(What you have to do):
Where in the entries below does "FrameOK" appear? Copy every line that has it.

(Dataset excerpts):
********************

import Mathlib
import HarnessLib
import Summits.HubbardSuperconductivity.HubbardSuperconductivity.Theorems.KLProgrammeKLRegimeCountertermJacksonRemainderReadResidueC1
import Summits.HubbardSuperconductivity.HubbardSuperconductivity.Theorems.KLProgrammeKLRegimeCountertermMeanFreeSupSlope
import Summits.HubbardSuperconductivity.HubbardSuperconductivity.Theorems.KLProgrammeKLRegimeTwoLegReadJetDefs

/-!
# Route `KLProgramme`, crux K3 — gen-8 ENGINE-FLOW child (stmt-HubbardSuperconductivity-20437 `KLRegimeEngineV17F2`), stub (C)
# `stub_twoLeg_curvature`: the (C1) door of the residue split keyed LITERALLY by the induction hypothesis `TwoLegReadJetBound … K_n n`

Seat hubbard-kl-k3c3-p1 (g8; row «δμ-flow with klAngularMean constant piece»).  `readResidueC1_jets_of_certFrame(_klEng)` (p586216) takes the
induction hypothesis in natural-size form (`C⁴`, jets `a l`, mean-free sup `a 0`).  Here the size table is DERIVED from an abstract-table IH
`TwoLegReadJetBound L M cc cc' β U μ K_n n` (c4a-1's / k3c3-p3's natural-size induction runs with private tables `cc, cc'` and weakens to
`klC4aJetC` only at the end):
  `a l := curveJetBar cc cc' U l n` for `1 ≤ l ≤ 4`, and **`a 0 := (π/2)·curveJetBar cc cc' U 1 n`** — the mean-free sup from the SLOPE
(`abs_sub_klAngularMean_le_half_pi_mul_of_iteratedDeriv_one`, p586654): the constant piece of `ν_n(K_n)` (its angular mean, `O(|U|)`) rides the
δμ-flow inside `K_{n+1}` and never enters the Jackson remainder, so the certificate's dominant row `a₀·N_k` is `O(U²)` like every other row
(the value entry `curveJetBar cc cc' U 0 n = (cc₀ + cc′₀|U|)·|U|·16^{−n}` is NOT used — it would put an `O(|U|)` size against an `O(U²)` bar).

* `ihSizes cc cc' U n` is NOT a definition: the table is written inline as `fun l => if l = 0 then π/2·curveJetBar cc cc' U 1 n else curveJetBar cc cc' U l n`;
* **`readResidueC1_jets_of_twoLegReadJetBound`** (explicit thresholds `klCurveC3/klCurveU0`, abstract frame-size table `A`) and
  **`readResidueC1_jets_of_twoLegReadJetBound_klEng`** (stub (C)'s binders, `n + 1 ≤ 4`, history `FlowPieceJetsAt`, `A ≥ 10⁻¹²`):
  `J ∈ C⁴` ∧ `|J| ≤ a₁·Td + a₀·N0` ∧ `|∂ᵏJ| ≤ T.bound a k` (`1 ≤ k ≤ 3`) ∧ `|∂ᵏJ| ≤ T.boundNR a k` (`1 ≤ k ≤ 4`) with that `a`.

Assembly only; no definitions; the certificate Prop stays a hypothesis; nothing here asserts superconductivity.
-/

noncomputable section

namespace Summit.HubbardSuperconductivity.HubbardSuperconductivity.Theorems.KLRegimeSplit

set_option linter.dupNamespace false -- summit = problem name (single-conjunct summit), D-0017

open Real
open Literature.MathematicalPhysics.QuantumLattice Literature.Probability.LatticeModels
open Summit.HubbardSuperconductivity.HubbardSuperconductivity.Theorems.PerturbedFermiCurve
open Summit.HubbardSuperconductivity.HubbardSuperconductivity.Theorems.EngineV8

section IH

variable {L M : ℕ} [NeZero L] [NeZero M]

/-- **The IH's size table for the (C1) certificate**: nonnegativity, the mean-free sup from the slope, and the jets — from
`TwoLegReadJetBound L M cc cc' β U μ K_n n` with nonnegative tables. -/
theorem ihSizes_of_twoLegReadJetBound {cc cc' : ℕ → ℝ} (hcc : ∀ k, 0 ≤ cc k) (hcc' : ∀ k, 0 ≤ cc' k) {β U μ : ℝ} {n : ℕ}
    (hIH : TwoLegReadJetBound L M cc cc' β U μ (klFlowFrameU L M β U μ n) n) :
    (∀ l, 0 ≤ (fun l : ℕ => if l = 0 then π / 2 * curveJetBar cc cc' U 1 n else curveJetBar cc cc' U l n) l) ∧
    (∀ x, |klLocalPart L M β U μ (klFlowFrameU L M β U μ n) n x -
        klAngularMean (fun θ => klLocalPart L M β U μ (klFlowFrameU L M β U μ n) n θ)| ≤
      (fun l : ℕ => if l = 0 then π / 2 * curveJetBar cc cc' U 1 n else curveJetBar cc cc' U l n) 0) ∧
    (∀ l, 1 ≤ l → l ≤ 4 → ∀ x, |iteratedDeriv l (fun x => klLocalPart L M β U μ (klFlowFrameU L M β U μ n) n x) x| ≤
      (fun l : ℕ => if l = 0 then π / 2 * curveJetBar cc cc' U 1 n else curveJetBar cc cc' U l n) l) := by
  have hbar : ∀ k, 0 ≤ curveJetBar cc cc' U k n := fun k => curveJetBar_nonneg hcc hcc' U k n
  refine ⟨fun l => ?_, fun x => ?_, fun l hl1 hl4 x => ?_⟩
  · by_cases hl : l = 0
    · simp only [hl, if_true]; exact mul_nonneg (by positivity) (hbar 1)
    · simp only [hl, if_false]; exact hbar l
  · simp only [if_true]
    have hper : Function.Periodic (fun θ : ℝ => klLocalPart L M β U μ (klFlowFrameU L M β U μ n) n θ) (2 * π) :=
      klLocalPart_periodic β U μ _ n
    have hdiff : Differentiable ℝ (fun θ : ℝ => klLocalPart L M β U μ (klFlowFrameU L M β U μ n) n θ) :=
      hIH.contDiff.differentiable (by norm_num)
    exact abs_sub_klAngularMean_le_half_pi_mul_of_iteratedDeriv_one hdiff hper (fun θ => hIH.le (k := 1) (by norm_num) θ) x
  · have hl : l ≠ 0 := by omega
    simp only [hl, if_false]
    exact hIH.le hl4 x

/-- **THE (C1) DOOR KEYED BY THE INDUCTION HYPOTHESIS** (explicit thresholds; abstract frame-size table `A`).  See the module docstring for the
size table; `J(θ) = ν_n(K_n)(θ) − (klFlowPiece n).eval (k_F^{K_{n+1}} θ)`. -/
theorem readResidueC1_jets_of_twoLegReadJetBound {R : RenConsts} (hR : ∀ j, 0 ≤ R.Gfr j) {c : ℝ} (hc : 0 < c) (hcle : c ≤ klCurveC3 R)
    {U : ℝ} (hU : 0 < U) (hUle : U ≤ klCurveU0 R) {β : ℝ} (hβmin : klBetaMin ≤ β) (hβc : β ≤ Real.exp (c / U ^ 2))
    {μ : ℝ} (hμ : μ ∈ klWindowC) {n : ℕ} (hK : FrameOK R U (nScales β) μ (klFlowFrameU L M β U μ (n + 1)))
    {d : ℕ} (hd : klFlowDeg n = d) {A : ℕ → ℝ} {T : CutoffDefectTable} (hcert : CutoffDefectCertFrame d A T)
    (hA : ∀ j ≤ 4, ∀ p : EuclideanSpace ℝ (Fin 2),
      ‖iteratedFDeriv ℝ j (fun q : EuclideanSpace ℝ (Fin 2) => (klFlowFrameU L M β U μ (n + 1)).eval (WithLp.ofLp q)) p‖ ≤ A j)
    {cc cc' : ℕ → ℝ} (hcc : ∀ k, 0 ≤ cc k) (hcc' : ∀ k, 0 ≤ cc' k)
    (hIH : TwoLegReadJetBound L M cc cc' β U μ (klFlowFrameU L M β U μ n) n) :
    ContDiff ℝ 4 (fun θ : ℝ => klLocalPart L M β U μ (klFlowFrameU L M β U μ n) n θ -
        (klFlowPiece L M β U μ n).eval (klFermiPoint μ (klFlowFrameU L M β U μ (n + 1)) θ)) ∧
    (∀ θ : ℝ, |klLocalPart L M β U μ (klFlowFrameU L M β U μ n) n θ -
        (klFlowPiece L M β U μ n).eval (klFermiPoint μ (klFlowFrameU L M β U μ (n + 1)) θ)| ≤
      curveJetBar cc cc' U 1 n * T.Td + π / 2 * curveJetBar cc cc' U 1 n * T.N0) ∧
    (∀ k, 1 ≤ k → k ≤ 3 → ∀ θ : ℝ, |iteratedDeriv k (fun θ : ℝ => klLocalPart L M β U μ (klFlowFrameU L M β U μ n) n θ -
        (klFlowPiece L M β U μ n).eval (klFermiPoint μ (klFlowFrameU L M β U μ (n + 1)) θ)) θ| ≤
      T.bound (fun l : ℕ => if l = 0 then π / 2 * curveJetBar cc cc' U 1 n else curveJetBar cc cc' U l n) k) ∧
    (∀ k, 1 ≤ k → k ≤ 4 → ∀ θ : ℝ, |iteratedDeriv k (fun θ : ℝ => klLocalPart L M β U μ (klFlowFrameU L M β U μ n) n θ -
        (klFlowPiece L M β U μ n).eval (klFermiPoint μ (klFlowFrameU L M β U μ (n + 1)) θ)) θ| ≤
      T.boundNR (fun l : ℕ => if l = 0 then π / 2 * curveJetBar cc cc' U 1 n else curveJetBar cc cc' U l n) k) := by
  obtain ⟨ha_nn, ha0, ha⟩ := ihSizes_of_twoLegReadJetBound (L := L) (M := M) hcc hcc' hIH
  obtain ⟨h1, h2, h3, h4⟩ := readResidueC1_jets_of_certFrame hR hc hcle hU hUle hβmin hβc hμ hK hd hcert hA hIH.contDiff ha_nn ha0 ha
  refine ⟨h1, fun θ => ?_, h3, h4⟩
  have h := h2 θ
  simp only [if_true, one_ne_zero, if_false] at h
  exact h

/-- **THE (C1) DOOR KEYED BY THE INDUCTION HYPOTHESIS, AT STUB (C)'s BINDERS** (`R.WF`, `c ≤ klEngC₃6 P R`, `U ≤ klEngU₀9 P R c`, reading scale
`n + 1 ≤ 4`, history `FlowPieceJetsAt … m` for `m ≤ n`, any certificate size table `A ≥ 10⁻¹²` — the records'). -/
theorem readResidueC1_jets_of_twoLegReadJetBound_klEng {P : SplitConsts} {R : RenConsts} (hRW : R.WF) {c : ℝ} (hc : 0 < c)
    (hc6 : c ≤ klEngC₃6 P R) {μ : ℝ} (hμ : μ ∈ klWindowC) {U : ℝ} (hU : 0 < U) (hU9 : U ≤ klEngU₀9 P R c) {β : ℝ}
    (hβmin : klBetaMin ≤ β) (hβc : β ≤ Real.exp (c / U ^ 2)) {n : ℕ} (hn : n + 1 ≤ 4)
    (hK : FrameOK R U (nScales β) μ (klFlowFrameU L M β U μ (n + 1))) (hist : ∀ m < n + 1, FlowPieceJetsAt L M β U μ R m)
    {d : ℕ} (hd : klFlowDeg n = d) {A : ℕ → ℝ} {T : CutoffDefectTable} (hcert : CutoffDefectCertFrame d A T)
    (hA12 : ∀ j ≤ 4, (1 : ℝ) / 10 ^ 12 ≤ A j)
    {cc cc' : ℕ → ℝ} (hcc : ∀ k, 0 ≤ cc k) (hcc' : ∀ k, 0 ≤ cc' k)
    (hIH : TwoLegReadJetBound L M cc cc' β U μ (klFlowFrameU L M β U μ n) n) :
    ContDiff ℝ 4 (fun θ : ℝ => klLocalPart L M β U μ (klFlowFrameU L M β U μ n) n θ -
        (klFlowPiece L M β U μ n).eval (klFermiPoint μ (klFlowFrameU L M β U μ (n + 1)) θ)) ∧
    (∀ θ : ℝ, |klLocalPart L M β U μ (klFlowFrameU L M β U μ n) n θ -
        (klFlowPiece L M β U μ n).eval (klFermiPoint μ (klFlowFrameU L M β U μ (n + 1)) θ)| ≤
      curveJetBar cc cc' U 1 n * T.Td + π / 2 * curveJetBar cc cc' U 1 n * T.N0) ∧
    (∀ k, 1 ≤ k → k ≤ 3 → ∀ θ : ℝ, |iteratedDeriv k (fun θ : ℝ => klLocalPart L M β U μ (klFlowFrameU L M β U μ n) n θ -
        (klFlowPiece L M β U μ n).eval (klFermiPoint μ (klFlowFrameU L M β U μ (n + 1)) θ)) θ| ≤
      T.bound (fun l : ℕ => if l = 0 then π / 2 * curveJetBar cc cc' U 1 n else curveJetBar cc cc' U l n) k) ∧
    (∀ k, 1 ≤ k → k ≤ 4 → ∀ θ : ℝ, |iteratedDeriv k (fun θ : ℝ => klLocalPart L M β U μ (klFlowFrameU L M β U μ n) n θ -
        (klFlowPiece L M β U μ n).eval (klFermiPoint μ (klFlowFrameU L M β U μ (n + 1)) θ)) θ| ≤
      T.boundNR (fun l : ℕ => if l = 0 then π / 2 * curveJetBar cc cc' U 1 n else curveJetBar cc cc' U l n) k) := by
  have hR : ∀ j, 0 ≤ R.Gfr j := hRW.2.2
  have hcle : c ≤ klCurveC3 R := hc6.trans ((klEngC₃6_le_klEngC₃3 P R).trans (klEngC₃3_le_klCurveC3 P hR))
  have hUle : U ≤ klCurveU0 R := hU9.trans ((klEngU₀9_le_klEngU₀3 P R c).trans (klEngU₀3_le_klCurveU0 P hR c))
  have hA := flowFrame_sizes_le_table_of_klEngU₀9 (L := L) (M := M) (β := β) (μ := μ) hRW hU hU9 hn hist hA12
  exact readResidueC1_jets_of_twoLegReadJetBound hR hc hcle hU hUle hβmin hβc hμ hK hd hcert hA hcc hcc' hIH

end IH

end Summit.HubbardSuperconductivity.HubbardSuperconductivity.Theorems.KLRegimeSplit

end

********************

(Finished exercise):
    {μ : ℝ} (hμ : μ ∈ klWindowC) {n : ℕ} (hK : FrameOK R U (nScales β) μ (klFlowFrameU L M β U μ (n + 1)))
    (hK : FrameOK R U (nScales β) μ (klFlowFrameU L M β U μ (n + 1))) (hist : ∀ m < n + 1, FlowPieceJetsAt L M β U μ R m)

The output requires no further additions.